As a woman who finally called her male best friend up to the big leagues and turned a friendship into a relationship, I can’t help but wonder, “What the hell took me so long?” Why is it that women keep some guys in the “friend zone,” rather than giving them a chance? After lots of thought, I can’t even think of a logical explanation for the phenomenon. All I could think of were pros which, hopefully, make women rethink that guy they’ve been keeping in the friend zone for so long.

1. He has seen you at some of your lowest moments and has stuck around.

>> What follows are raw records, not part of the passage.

/-- The Gram matrix of two independent vectors is invertible (anisotropy). -/
theorem det_gram2_ne_zero {a b : Fin 3 → X.E} (hab : LinearIndependent X.E ![a, b]) :
    (X.gram2 a b).det ≠ 0 := by
  intro hdet
  obtain ⟨w, hw0, hw⟩ := Matrix.exists_mulVec_eq_zero_iff.mpr hdet
  have hw' : X.gram2 a b *ᵥ ![w 0, w 1] = 0 := by
    have : ![w 0, w 1] = w := by
      funext i
      fin_cases i <;> rfl
    rw [this]
    exact hw
  rw [gram2_mulVec] at hw'
  have h0 : hform X.c X.H a (w 0 • a + w 1 • b) = 0 := by simpa using congrFun hw' 0
  have h1 : hform X.c X.H b (w 0 • a + w 1 • b) = 0 := by simpa using congrFun hw' 1
  -- the vector `w 0 • a + w 1 • b` is isotropic, hence zero, hence `w = 0`
  have hiso : hform X.c X.H (w 0 • a + w 1 • b) (w 0 • a + w 1 • b) = 0 := by
    rw [hform_add_left, hform_smul_left, hform_smul_left, h0, h1, mul_zero, mul_zero, add_zero]
  have hzero : w 0 • a + w 1 • b = 0 := X.hAn _ hiso
  apply hw0
  have hli := hab
  rw [LinearIndependent.pair_iff] at hli
  obtain ⟨h0', h1'⟩ := hli (w 0) (w 1) hzero
  funext i
  fin_cases i
  · exact h0'
  · exact h1'

/-- An orthogonal vector to a plane `span{a, b}` exists off the plane: for `e ∉ span{a, b}` the vector
`e − α a − β b` with `G (α, β) = (⟨a, e⟩, ⟨b, e⟩)`. -/
theorem exists_orth {a b : Fin 3 → X.E} (hab : LinearIndependent X.E ![a, b]) :
    ∃ c : Fin 3 → X.E, c ∉ Submodule.span X.E (Set.range ![a, b]) ∧
      hform X.c X.H a c = 0 ∧ hform X.c X.H b c = 0 := by
  -- a vector off the plane
  have hne : Submodule.span X.E (Set.range ![a, b]) ≠ ⊤ := by
    intro htop
    have h1 : Module.finrank X.E (Submodule.span X.E (Set.range ![a, b])) ≤ 2 := by
      have := finrank_range_le_card (R := X.E) ![a, b]
      rwa [Fintype.card_fin] at this
    have h2 : Module.finrank X.E (Submodule.span X.E (Set.range ![a, b])) = 3 := by
      rw [htop, finrank_top, Module.finrank_fin_fun]
    omega
  obtain ⟨e, he⟩ : ∃ e, e ∉ Submodule.span X.E (Set.range ![a, b]) := by
    by_contra h
    apply hne
    rw [Submodule.eq_top_iff']
    intro x
    by_contra hx
    exact h ⟨x, hx⟩
  have hdet : IsUnit (X.gram2 a b).det := isUnit_iff_ne_zero.mpr (X.det_gram2_ne_zero hab)
  set sol : Fin 2 → X.E := (X.gram2 a b)⁻¹ *ᵥ ![hform X.c X.H a e, hform X.c X.H b e] with hsol
  have hGsol : X.gram2 a b *ᵥ sol = ![hform X.c X.H a e, hform X.c X.H b e] := by
    rw [hsol, Matrix.mulVec_mulVec, Matrix.mul_nonsing_inv _ hdet, Matrix.one_mulVec]
  have hsol' : sol = ![sol 0, sol 1] := by
    funext i
    fin_cases i <;> rfl
  rw [hsol', gram2_mulVec] at hGsol
  refine ⟨e - (sol 0 • a + sol 1 • b), ?_, ?_, ?_⟩
  · intro hmem
    apply he
    have hin : sol 0 • a + sol 1 • b ∈ Submodule.span X.E (Set.range ![a, b]) := by
      refine Submodule.add_mem _ (Submodule.smul_mem _ _ ?_) (Submodule.smul_mem _ _ ?_)
      · exact Submodule.subset_span ⟨0, rfl⟩
      · exact Submodule.subset_span ⟨1, rfl⟩
    have := Submodule.add_mem _ hmem hin
    simpa using this
  · have h0 : hform X.c X.H a (sol 0 • a + sol 1 • b) = hform X.c X.H a e := by
      have := congrFun hGsol 0
      simpa using this
    rw [hform_sub_right, h0, sub_self]
  · have h1 : hform X.c X.H b (sol 0 • a + sol 1 • b) = hform X.c X.H b e := by
      have := congrFun hGsol 1
      simpa using this
    rw [hform_sub_right, h1, sub_self]

/-! ## 3. `(c, a, b)` is a basis -/

/-- `(c, a, b)` is linearly independent when `(a, b)` is and `c ∉ span{a, b}`. -/
theorem linearIndependent_cons {a b c : Fin 3 → X.E} (hab : LinearIndependent X.E ![a, b])
    (hc : c ∉ Submodule.span X.E (Set.range ![a, b])) : LinearIndependent X.E ![c, a, b] := by
  have h : (![c, a, b] : Fin 3 → Fin 3 → X.E) = Fin.cons c ![a, b] := rfl
  rw [h, linearIndependent_finCons]
  exact ⟨hab, hc⟩

/-- `(c, a, b)` spans `E′³`. -/
theorem span_eq_top_cons {a b c : Fin 3 → X.E} (hab : LinearIndependent X.E ![a, b])
    (hc : c ∉ Submodule.span X.E (Set.range ![a, b])) :
    Submodule.span X.E (Set.range ![c, a, b]) = ⊤ :=
  (X.linearIndependent_cons hab hc).span_eq_top_of_card_eq_finrank
    (by rw [Fintype.card_fin, Module.finrank_fin_fun])

/-- Every vector is a combination `p • c + q • a + r • b`. -/
theorem exists_coords {a b c : Fin 3 → X.E} (hab : LinearIndependent X.E ![a, b])
    (hc : c ∉ Submodule.span X.E (Set.range ![a, b])) (v : Fin 3 → X.E) :
    ∃ p q r : X.E, v = p • c + q • a + r • b := by
  have hv : v ∈ Submodule.span X.E (Set.range ![c, a, b]) := by
    rw [X.span_eq_top_cons hab hc]
    exact Submodule.mem_top
  rw [Submodule.mem_span_range_iff_exists_fun] at hv
  obtain ⟨f, hf⟩ := hv
  refine ⟨f 0, f 1, f 2, ?_⟩
  rw [← hf, Fin.sum_univ_three]
  simp

/-- A vector off `span{a, b}` is not zero. -/
theorem ne_zero_of_not_mem_span {a b c : Fin 3 → X.E}
    (hc : c ∉ Submodule.span X.E (Set.range ![a, b])) : c ≠ 0 := by
  rintro rfl
  exact hc (Submodule.zero_mem _)

/-! ## 4. The stabiliser: three eigen-scalars, norm one, integral -/

/-- From `lines (γ • x) = lines x`: `γ x_j` is a norm-one multiple of `x_j`. -/
theorem exists_scalar_of_lines_eq {γ : Matrix (Fin 3) (Fin 3) X.E} {x : X.Tuple}
    (h : X.lines (fun j => γ *ᵥ x j) = X.lines x) (j : Fin 4) :
    ∃ s : X.E, X.c s * s = 1 ∧ γ *ᵥ x j = s • x j := by
  exact HeckeEquivariance.lineStep_symm X (HeckeEquivariance.lineStep_of_mk_eq X (congrFun h j))

/-- A unitary `γ` fixing the lines of independent `a, b` maps an orthogonal vector `c ∉ span{a, b}` to a norm-one
multiple of itself. -/
theorem exists_scalar_orth {γ : Matrix (Fin 3) (Fin 3) X.E} (hγ : IsUnitaryOf X.c X.H γ)
    {a b c : Fin 3 → X.E} (hab : LinearIndependent X.E ![a, b])
    (hc : c ∉ Submodule.span X.E (Set.range ![a, b]))
    (hca : hform X.c X.H a c = 0) (hcb : hform X.c X.H b c = 0)
    {s₀ s₁ : X.E} (hs₀ : X.c s₀ * s₀ = 1) (hs₁ : X.c s₁ * s₁ = 1)
    (ha : γ *ᵥ a = s₀ • a) (hb : γ *ᵥ b = s₁ • b) :
    ∃ s₂ : X.E, X.c s₂ * s₂ = 1 ∧ γ *ᵥ c = s₂ • c := by
  have hga : hform X.c X.H a (γ *ᵥ c) = 0 := by
    have h1 : hform X.c X.H (γ *ᵥ a) (γ *ᵥ c) = hform X.c X.H a c := X.hform_unitary hγ a c
    rw [ha, hform_smul_left, hca] at h1
    exact (mul_eq_zero.mp h1).resolve_left (X.c_ne_zero_of_norm_one hs₀)
  have hgb : hform X.c X.H b (γ *ᵥ c) = 0 := by
    have h1 : hform X.c X.H (γ *ᵥ b) (γ *ᵥ c) = hform X.c X.H b c := X.hform_unitary hγ b c
    rw [hb, hform_smul_left, hcb] at h1
    exact (mul_eq_zero.mp h1).resolve_left (X.c_ne_zero_of_norm_one hs₁)
  obtain ⟨p, q, r, hpqr⟩ := X.exists_coords hab hc (γ *ᵥ c)
  have hG : X.gram2 a b *ᵥ ![q, r] = 0 := by
    rw [gram2_mulVec]
    have e1 : hform X.c X.H a (q • a + r • b) = 0 := by
      rw [hpqr, hform_add_right, hform_add_right, hform_smul_right, hca, mul_zero, zero_add] at hga
      rw [hform_add_right]
      exact hga
    have e2 : hform X.c X.H b (q • a + r • b) = 0 := by
      rw [hpqr, hform_add_right, hform_add_right, hform_smul_right, hcb, mul_zero, zero_add] at hgb
      rw [hform_add_right]
      exact hgb
    funext i
    fin_cases i
    · simpa using e1
    · simpa using e2
  have hqr : (![q, r] : Fin 2 → X.E) = 0 := Matrix.eq_zero_of_mulVec_eq_zero (X.det_gram2_ne_zero hab) hG
  have hq : q = 0 := by simpa using congrFun hqr 0
  have hr : r = 0 := by simpa using congrFun hqr 1
  have hgc : γ *ᵥ c = p • c := by
    rw [hpqr, hq, hr, zero_smul, zero_smul, add_zero, add_zero]
  refine ⟨p, ?_, hgc⟩
  have h1 : hform X.c X.H (γ *ᵥ c) (γ *ᵥ c) = hform X.c X.H c c := X.hform_unitary hγ c c
  rw [hgc, X.hform_smul] at h1
  have hcc : hform X.c X.H c c ≠ 0 := X.hform_self_ne_zero (X.ne_zero_of_not_mem_span hc)
  have h2 : (X.c p * p - 1) * hform X.c X.H c c = 0 := by
    rw [sub_mul, h1, one_mul, sub_self]
  exact sub_eq_zero.mp ((mul_eq_zero.mp h2).resolve_right hcc)

/-- An eigenvalue of a matrix with algebraic-integer entries is an algebraic integer. -/
theorem isIntegral_eigenvalue {γ : Matrix (Fin 3) (Fin 3) X.E} (hγ : IsIntegralMatrix γ)
    {s : X.E} {v : Fin 3 → X.E} (hv : v ≠ 0) (hs : γ *ᵥ v = s • v) : IsIntegral ℤ s := by
  have hdet : (Matrix.scalar (Fin 3) s - γ).det = 0 := by
    rw [← Matrix.exists_mulVec_eq_zero_iff]
    refine ⟨v, hv, ?_⟩
    rw [Matrix.sub_mulVec, hs]
    funext i
    simp [Matrix.scalar_apply]
  let γ₀ : Matrix (Fin 3) (Fin 3) (NumberField.RingOfIntegers X.E) :=
    fun i j => ⟨γ i j, (mem_integralClosure_iff ℤ X.E).mpr (hγ i j)⟩
  have hmap : γ₀.map (algebraMap (NumberField.RingOfIntegers X.E) X.E) = γ := by
    ext i j
    rfl
  have hint : IsIntegral (NumberField.RingOfIntegers X.E) s := by
    refine ⟨γ₀.charpoly, Matrix.charpoly_monic γ₀, ?_⟩
    rw [Polynomial.eval₂_eq_eval_map, ← Matrix.charpoly_map, hmap, Matrix.eval_charpoly]
    exact hdet
  exact isIntegral_trans s hint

Whether you were sobbing uncontrollably over your favorite chick flick, puking in a bush after one too many margaritas, or on your deathbed with the flu, he has seen them all and didn’t run for the hills. Most boyfriends get annoyed when they have to hold your hair back as you puke and will never understand why The Notebook makes you weep like an infant, but your guy friend understands, or at least pretends he does. While he might poke fun at you, he means well, and it’s his way of saying that you guys have a comfortable enough relationship that you can do these things.

2. You can eat around him!

This is one of my favorites because, admit it, at the beginning of every relationship a lot of women are too shy to really eat in front of a guy. We order the salad when we really want a greasy burger because we don’t want to look messy and “un-ladylike” around a guy. Meanwhile, your guy friend has seen you eat a pint of ice cream by yourself, or go back for a third helping of pasta and make a complete mess while eating buffalo wings. You have become so comfortable around each other that you don’t care what he thinks about your eating habits. You don’t feel the pressure to impress him because you still haven’t seen him as “boyfriend material.”

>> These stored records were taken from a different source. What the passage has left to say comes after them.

import Literature.AnabelianGeometry.AbsoluteAnabelian.AbsAnabLevelFieldsProofs
import Literature.NumberTheory.GaloisRepresentations.LocalReciprocityNormFunctoriality
import Literature.AlgebraicGeometry.Frobenioids.PadicKummerLocalFieldIso
import HarnessLib

/-!
# A Galois level `L/F` above `E₀` and its copy `ι(L) ⊆ Ē`: the field isomorphism `L ≅ ι(L)`, its
# extension to algebraic closures, and the induced map on `Gal(F̄/L) → Γ_{ι(L)}`

abc-iut cell, layer L4, row «COR110ib-OPEN» file F1 (abc-iut-L4-t11): bookkeeping for the
restriction-compatibility of the canonical cyclotome identifications ([AbsAnab] Prop. 1.2.1 (vi)/(vii)
«by considering the Verlagerung»; [AbsTopIII] Cor. 1.10 (i), Rmk. 1.10.1 (iii)).  For a finite extension
`E/F` of fields, with `E₀ = ι⁻¹(E) ⊆ F̄` (`embField F E`, `ι = absClosureEmbedding F E : F̄ ≅ Ē`), and a
finite GALOIS level `L ⊆ F̄` of `F` containing `E₀`, let `M′ := ι(L) ⊆ Ē`
(`LocalWeilDatum.extField F E L`).  Proof-only (∃-packaged data, no definitions):

* `normal_extField` — `M′/E` is normal (Galois), so `embField E M′ = M′`;
* `liftGal_mem_galFixing_extField` — `liftGal F E` carries `Gal(F̄/L)` into `Gal(Ē/M′)`;
* `exists_levelFieldIso` — there are a ring isomorphism `σ : L ≅ M′` and an extension
  `σ̄ : L̄ ≅ M̄′` to the algebraic closures (`σ̄ ∘ algebraMap = algebraMap ∘ σ`) such that
  (a) `σ` is "`ι` read through the tree's identifications `L ≃ embField F L`, `M′ ≃ embField E M′`"
  (`equivEmbField`), (b) conjugation by `σ̄` (`PadicKummer.galConj σ σ̄`) sends the lift
  `liftGal F L h ∈ Γ_L` of `h ∈ Gal(F̄/L)` to the lift `liftGal E M′ (liftGal F E h) ∈ Γ_{M′}` ON THE
  NOSE, and (c) `σ` matches integrality over `𝒪_F` with integrality over `𝒪_E` (for local `F ⊆ E`).
These feed abc-iut-L4-d3's `canonicalTheta_unitsTransport` (naturality of Serre's `θ` under the field
isomorphism `σ`) in the sequel.  Universe `0` (the tree's `galConj`).  HONEST FRAMING: Galois
bookkeeping; nothing here bears on [IUTchIII] Cor. 3.12.
-/

noncomputable section

open Field IntermediateField ValuativeRel
open scoped Pointwise

namespace Literature.AnabelianGeometry.AbsoluteAnabelian

open Literature.NumberTheory.GaloisRepresentations
open Literature.NumberTheory.GaloisRepresentations.LocalWeilDatum
open Literature.AlgebraicGeometry.Frobenioids.PadicKummer

namespace Cor110Open

section Level

variable (F E : Type) [Field F] [Field E] [Algebra F E] [FiniteDimensional F E]
  (L : IntermediateField F (AlgebraicClosure F))

/-! ### `M′ = ι(L)` is Galois over `E` -/

/-- **`ι(L)/E` is Galois** for `L/F` Galois containing `E₀`: `L/E₀` is Galois (top of the tower
`F ⊆ E₀ ⊆ L`) and `(E₀ ⊆ L) ≅ (E ⊆ ι(L))` along `ι`. [cite: MochizukiAbsAnab2004, Prop 1.2.1 (vii) p.11] -/
theorem isGalois_extField' [IsGalois F L] (hEL : embField F E ≤ L) : IsGalois E (extField F E L hEL) := by
  letI : Algebra (embField F E) L := (IntermediateField.inclusion hEL).toAlgebra
  haveI : IsScalarTower F (embField F E) L := IsScalarTower.of_algebraMap_eq fun _ => rfl
  haveI : IsGalois (embField F E) L := IsGalois.tower_top_of_isGalois F (embField F E) L
  let f : embField F E ≃+* E := (equivEmbField F E).symm.toRingEquiv
  let g : L ≃+* extField F E L hEL := (equivExtField F E L hEL).toRingEquiv
  refine IsGalois.of_equiv_equiv (F := embField F E) (E := L) (f := f) (g := g) ?_
  ext k
  change algebraMap E (AlgebraicClosure E) ((equivEmbField F E).symm k) =
    absClosureEmbedding F E (k : AlgebraicClosure F)
  exact (absClosureEmbedding_coe_eq F E k).symm

/-- `ι(L)/E` is normal. [cite: MochizukiAbsAnab2004, Prop 1.2.1 (vii) p.11] -/
theorem normal_extField [IsGalois F L] (hEL : embField F E ≤ L) : Normal E (extField F E L hEL) :=
  (isGalois_extField' F E L hEL).to_normal

/-- `embField E ι(L) = ι(L)` (normal levels are their own copies). [cite: MochizukiAbsAnab2004, Prop 1.2.1 (vii) p.11] -/
theorem embField_extField_eq [IsGalois F L] (hEL : embField F E ≤ L) :
    embField E (extField F E L hEL) = extField F E L hEL := by
  haveI := normal_extField F E L hEL
  exact embField_coe_eq_self (extField F E L hEL)

/-! ### `liftGal F E : Gal(F̄/L) → Gal(Ē/ι(L))` -/

omit [FiniteDimensional F E] in
/-- `Gal(F̄/L) ≤ Gal(F̄/E₀)` since `E₀ ≤ L`. [cite: MochizukiAbsAnab2004, Prop 1.2.1 (vii) p.11] -/
theorem galFixing_level_le (hEL : embField F E ≤ L) : galFixing F L ≤ galFixing F (embField F E) :=
  galFixing_antitone F hEL

/-- **`liftGal F E h ∈ Gal(Ē/ι(L))` for `h ∈ Gal(F̄/L)`**: `liftGal h • ι a = ι (h • a) = ι a` for `a ∈ L`.
[cite: MochizukiAbsAnab2004, Prop 1.2.1 (vii) p.11] -/
theorem liftGal_mem_galFixing_extField (hEL : embField F E ≤ L) {h : absoluteGaloisGroup F}
    (hhL : h ∈ galFixing F L) :
    liftGal F E (galFixing_level_le F E L hEL hhL) ∈ galFixing E (extField F E L hEL) := by
  rw [mem_galFixing_iff]
  intro y hy
  rw [mem_extField_iff] at hy
  have hy' : y = absClosureEmbedding F E ((absClosureEquiv F E).symm y) :=
    (absClosureEmbedding_absClosureEquiv_symm F E y).symm
  have hfix : h • (absClosureEquiv F E).symm y = (absClosureEquiv F E).symm y :=
    ((mem_galFixing_iff (F := F)).mp hhL) _ hy
  rw [hy', liftGal_smul, hfix]

/-- The same membership, for the copy `embField E ι(L)`. [cite: MochizukiAbsAnab2004, Prop 1.2.1 (vii) p.11] -/
theorem liftGal_mem_galFixing_embField_extField [IsGalois F L] (hEL : embField F E ≤ L)
    {h : absoluteGaloisGroup F} (hhL : h ∈ galFixing F L) :
    liftGal F E (galFixing_level_le F E L hEL hhL) ∈ galFixing E (embField E (extField F E L hEL)) := by
  rw [embField_extField_eq]
  exact liftGal_mem_galFixing_extField F E L hEL hhL

/-! ### The field isomorphism `σ : L ≅ ι(L)` and its extension `σ̄ : L̄ ≅ ι(L)‾` -/

/-- **The level isomorphism and its lift.**  With `M′ = ι(L)`, `e_L : L ≃ embField F L` and
`e′ : M′ ≃ embField E M′` the tree's identifications (`equivEmbField`), `λ_L : F̄ ≅ L̄`, `ι : F̄ ≅ Ē`,
`λ′ : Ē ≅ M̄′` the chosen identifications of algebraic closures (`absClosureEquiv`): there are
`σ : L ≃+* M′` and `σ̄ : L̄ ≃+* M̄′` (namely `σ = e′⁻¹ ∘ ι ∘ e_L` and `σ̄ = λ′ ∘ ι ∘ λ_L⁻¹`) with
(0) `σ̄` extends `σ`; (a) `ι (e_L w) = e′ (σ w)` in `Ē`; (b) for `h ∈ Gal(F̄/L)`, conjugation by `σ̄`
sends `liftGal F L h` to `liftGal E M′ (liftGal F E h)` (both are `h` transported along isomorphisms of
algebraic closures which agree: `λ′ ∘ ι = σ̄ ∘ λ_L`); (c) for non-archimedean local `F ⊆ E` (valuation of
`E` extending that of `F`), `w ∈ L` is integral over `𝒪_F` iff `σ w ∈ M′` is integral over `𝒪_E`
(`absClosureEmbedding_mem_absIntegers_iff`). [cite: MochizukiAbsAnab2004, Prop 1.2.1 (vii) p.11] -/
theorem exists_levelFieldIso [IsGalois F L] (hEL : embField F E ≤ L) :
    ∃ (σ : L ≃+* extField F E L hEL)
      (σl : AlgebraicClosure L ≃+* AlgebraicClosure (extField F E L hEL))
      (hσ : ∀ w : L, σl (algebraMap L (AlgebraicClosure L) w) =
        algebraMap (extField F E L hEL) (AlgebraicClosure (extField F E L hEL)) (σ w)),
      (∀ w : L, ((equivEmbField E (extField F E L hEL) (σ w) : embField E (extField F E L hEL)) :
          AlgebraicClosure E) =
        absClosureEmbedding F E ((equivEmbField F L w : embField F L) : AlgebraicClosure F)) ∧
      (∀ (h : absoluteGaloisGroup F) (hhL : h ∈ galFixing F L) (hhL' : h ∈ galFixing F (embField F L)),
        galConj σ σl hσ (liftGal F L hhL') =
          liftGal E (extField F E L hEL) (liftGal_mem_galFixing_embField_extField F E L hEL hhL)) ∧
      (∀ σ' : absoluteGaloisGroup L, ∀ y : AlgebraicClosure L,
        σl (σ' • y) = galConj σ σl hσ σ' • σl y) := by
  classical
  haveI := normal_extField F E L hEL
  let M' := extField F E L hEL
  -- the chosen identifications of algebraic closures
  let lamL : AlgebraicClosure F ≃ₐ[F] AlgebraicClosure L := absClosureEquiv F L
  let iota : AlgebraicClosure F ≃ₐ[F] AlgebraicClosure E := absClosureEquiv F E
  let lam' : AlgebraicClosure E ≃ₐ[E] AlgebraicClosure M' := absClosureEquiv E M'
  let σl : AlgebraicClosure L ≃+* AlgebraicClosure M' :=
    (lamL.symm.toRingEquiv.trans iota.toRingEquiv).trans lam'.toRingEquiv
  have hσl : ∀ z, σl z = lam' (iota (lamL.symm z)) := fun _ => rfl
  -- `ι` restricted to the copies `embField F L = L → embField E M′ = M′`
  have hLL : embField F L = L := embField_coe_eq_self L
  have hMM : embField E M' = M' := embField_coe_eq_self M'
  have hmem : ∀ a : embField F L, absClosureEmbedding F E (a : AlgebraicClosure F) ∈ embField E M' :=
    fun a => hMM.symm.le ((absClosureEmbedding_mem_extField_iff F E hEL).mpr (hLL.le a.2))
  have hmem' : ∀ b : embField E M', (absClosureEquiv F E).symm (b : AlgebraicClosure E) ∈ embField F L :=
    fun b => hLL.symm.le ((mem_extField_iff (F := F) (E := E) hEL).mp (hMM.le b.2))
  let ιLM : embField F L ≃+* embField E M' :=
    { toFun := fun a => ⟨absClosureEmbedding F E (a : AlgebraicClosure F), hmem a⟩
      invFun := fun b => ⟨(absClosureEquiv F E).symm (b : AlgebraicClosure E), hmem' b⟩
      left_inv := fun a => Subtype.ext (absClosureEquiv_symm_absClosureEmbedding F E _)
      right_inv := fun b => Subtype.ext (absClosureEmbedding_absClosureEquiv_symm F E _)
      map_mul' := fun a b => Subtype.ext (by simp)
      map_add' := fun a b => Subtype.ext (by simp) }
  have hιLM : ∀ a : embField F L, ((ιLM a : embField E M') : AlgebraicClosure E) =
      absClosureEmbedding F E (a : AlgebraicClosure F) := fun _ => rfl
  let σ : L ≃+* M' :=
    ((equivEmbField F L).toRingEquiv.trans ιLM).trans (equivEmbField E M').symm.toRingEquiv
  have hσdef : ∀ w : L, σ w = (equivEmbField E M').symm (ιLM (equivEmbField F L w)) := fun _ => rfl
  -- (a)
  have ha : ∀ w : L, ((equivEmbField E M' (σ w) : embField E M') : AlgebraicClosure E) =
      absClosureEmbedding F E ((equivEmbField F L w : embField F L) : AlgebraicClosure F) := by
    intro w
    rw [hσdef, AlgEquiv.apply_symm_apply, hιLM]
  -- (0): `σ̄` extends `σ`
  have h0 : ∀ w : L, σl (algebraMap L (AlgebraicClosure L) w) = algebraMap M' (AlgebraicClosure M') (σ w) := by
    intro w
    rw [hσl]
    have h1 : lamL.symm (algebraMap L (AlgebraicClosure L) w) =
        ((equivEmbField F L w : embField F L) : AlgebraicClosure F) := by
      apply lamL.injective
      rw [AlgEquiv.apply_symm_apply]
      exact (absClosureEmbedding_equivEmbField F L w).symm
    rw [h1]
    change lam' (absClosureEmbedding F E _) = _
    rw [← ha w]
    have h2 := absClosureEmbedding_coe_eq E M' (equivEmbField E M' (σ w))
    rw [AlgEquiv.symm_apply_apply] at h2
    exact h2
  refine ⟨σ, σl, h0, ha, fun h hhL hhL' => ?_, fun σ' y => ?_⟩
  · -- (b): both sides act on `M̄′ = λ′ ι F̄` by `λ′ ι (h • ·)`
    apply (absoluteGaloisGroup.toAlgEquiv M').injective
    refine AlgEquiv.ext fun y => ?_
    change galConj σ σl h0 (liftGal F L hhL') • y =
      liftGal E M' (liftGal_mem_galFixing_embField_extField F E L hEL hhL) • y
    obtain ⟨b, rfl⟩ : ∃ b : AlgebraicClosure F, y = lam' (iota b) :=
      ⟨iota.symm (lam'.symm y), by rw [AlgEquiv.apply_symm_apply, AlgEquiv.apply_symm_apply]⟩
    rw [galConj_smul]
    have hs : σl.symm (lam' (iota b)) = lamL b := by
      apply σl.injective
      rw [RingEquiv.apply_symm_apply, hσl, AlgEquiv.symm_apply_apply]
    rw [hs]
    change σl (liftGal F L hhL' • absClosureEmbedding F L b) =
      liftGal E M' (liftGal_mem_galFixing_embField_extField F E L hEL hhL) •
        absClosureEmbedding E M' (absClosureEmbedding F E b)
    rw [liftGal_smul, liftGal_smul, liftGal_smul, hσl]
    change lam' (iota (lamL.symm (lamL (h • b)))) = _
    rw [AlgEquiv.symm_apply_apply]
    rfl
  · -- conjugation formula
    rw [galConj_smul, RingEquiv.symm_apply_apply]

end Level

/-! ### Integrality along `σ` -/

section Integral

variable (F E : Type) [Field F] [ValuativeRel F] [TopologicalSpace F] [IsNonarchimedeanLocalField F]
  [Field E] [ValuativeRel E] [TopologicalSpace E] [IsNonarchimedeanLocalField E]
  [Algebra F E] [FiniteDimensional F E] [ValuativeExtension F E]
  (L : IntermediateField F (AlgebraicClosure F))

omit [TopologicalSpace F] [IsNonarchimedeanLocalField F] in
/-- Integrality over `𝒪_F` is invariant under the twist `w ↦ e_L w` of the level (`e_L = equivEmbField F L`
is `λ_L⁻¹ ∘ algebraMap`, an `F`-algebra map into `F̄`). [cite: SerreLocalFields1979, Ch. II §2 Prop. 3] -/
theorem mem_absIntegers_equivEmbField_iff [FiniteDimensional F L] (w : L) :
    ((equivEmbField F L w : embField F L) : AlgebraicClosure F) ∈ absIntegers 𝒪[F] F ↔
      (w : AlgebraicClosure F) ∈ absIntegers 𝒪[F] F := by
  -- `e_L w = λ_L⁻¹ (algebraMap L L̄ w)` and `λ_L`, `algebraMap L L̄ ∘ (L ⊆ F̄)⁻¹` are `𝒪_F`-algebra maps
  have h1 : ((equivEmbField F L w : embField F L) : AlgebraicClosure F) =
      (absClosureEquiv F L).symm (algebraMap L (AlgebraicClosure L) w) := by
    apply (absClosureEquiv F L).injective
    rw [AlgEquiv.apply_symm_apply]
    exact absClosureEmbedding_equivEmbField F L w
  rw [h1, mem_integralClosure_iff, mem_integralClosure_iff]
  have e₁ : IsIntegral 𝒪[F] ((absClosureEquiv F L).symm (algebraMap L (AlgebraicClosure L) w)) ↔
      IsIntegral 𝒪[F] (algebraMap L (AlgebraicClosure L) w) := by
    constructor
    · intro h
      have := h.map (((absClosureEquiv F L) : AlgebraicClosure F →ₐ[F] AlgebraicClosure L).restrictScalars 𝒪[F])
      simpa using this
    · intro h
      have := h.map (((absClosureEquiv F L).symm : AlgebraicClosure L →ₐ[F] AlgebraicClosure F).restrictScalars 𝒪[F])
      simpa using this
  rw [e₁]
  have e₂ : IsIntegral 𝒪[F] (algebraMap L (AlgebraicClosure L) w) ↔ IsIntegral 𝒪[F] w :=
    isIntegral_algHom_iff ((IsScalarTower.toAlgHom F L (AlgebraicClosure L)).restrictScalars 𝒪[F])
      (algebraMap L (AlgebraicClosure L)).injective
  have e₃ : IsIntegral 𝒪[F] ((L.val.restrictScalars 𝒪[F]) w) ↔ IsIntegral 𝒪[F] w :=
    isIntegral_algHom_iff (L.val.restrictScalars 𝒪[F]) (fun _ _ h => Subtype.ext h)
  exact e₂.trans e₃.symm

end Integral

end Cor110Open

end Literature.AnabelianGeometry.AbsoluteAnabelian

3. You can look like a complete slob and they still think you’re beautiful.

My current best friend-gone-boyfriend first met me when I was in a baggy t-shirt, basketball shorts, disheveled hair and no make-up and he still told his roommate he thought I was cute. Your guy friend has seen you both dressed up and chilling in your sweats and could not care what you look like either way. Again, you feel comfortable enough around your guy friend that there is no pressure to dress up every time you see him and a relationship will not change his opinions on your looks.

4. No awkward judging phase.

At the beginning of every relationship, there is that awkward “getting to know you” phase. This is one of the hardest parts because a lot of us have things we don’t like sharing right off the bat. We’re afraid of the other person judging us. Meanwhile, your guy friend has heard them all and never judged you for a minute because you’re so close and you being able to confide in each other just made the friendship stronger.

5. Every quirk your ex hated about you, he loves.

Whether it’s your obnoxious laugh, your inability to make a decision, the fact the volume in your car must always be set to an even number, etc., he might laugh at them, but he loves them. He might not understand them, but you’re one of his best friends and he wouldn’t change them for anything.

6. Everything you complained that your boyfriend or ex didn’t do, he does.

We all complain to our guy friend about how our boyfriend never listens to us, shows he cares, or wants to go out. Meanwhile, guy friends do all of those things. Whether we vent to them about a crappy day at work or the fight we had with our parents, they’ve been there to listen. They’ve brought us coffee when we were having a bad day at work or just lent us a shoulder to cry on. They’ve been there and will continue to be there for you no matter what.

So there you have it, ladies. Rethink why you’re keeping that guy friend in the friend zone while striking out with loser after loser. At the end of the day, your guy friend will always be there for you and isn’t that what we want out of our relationships anyway? Someone who will always be there for us?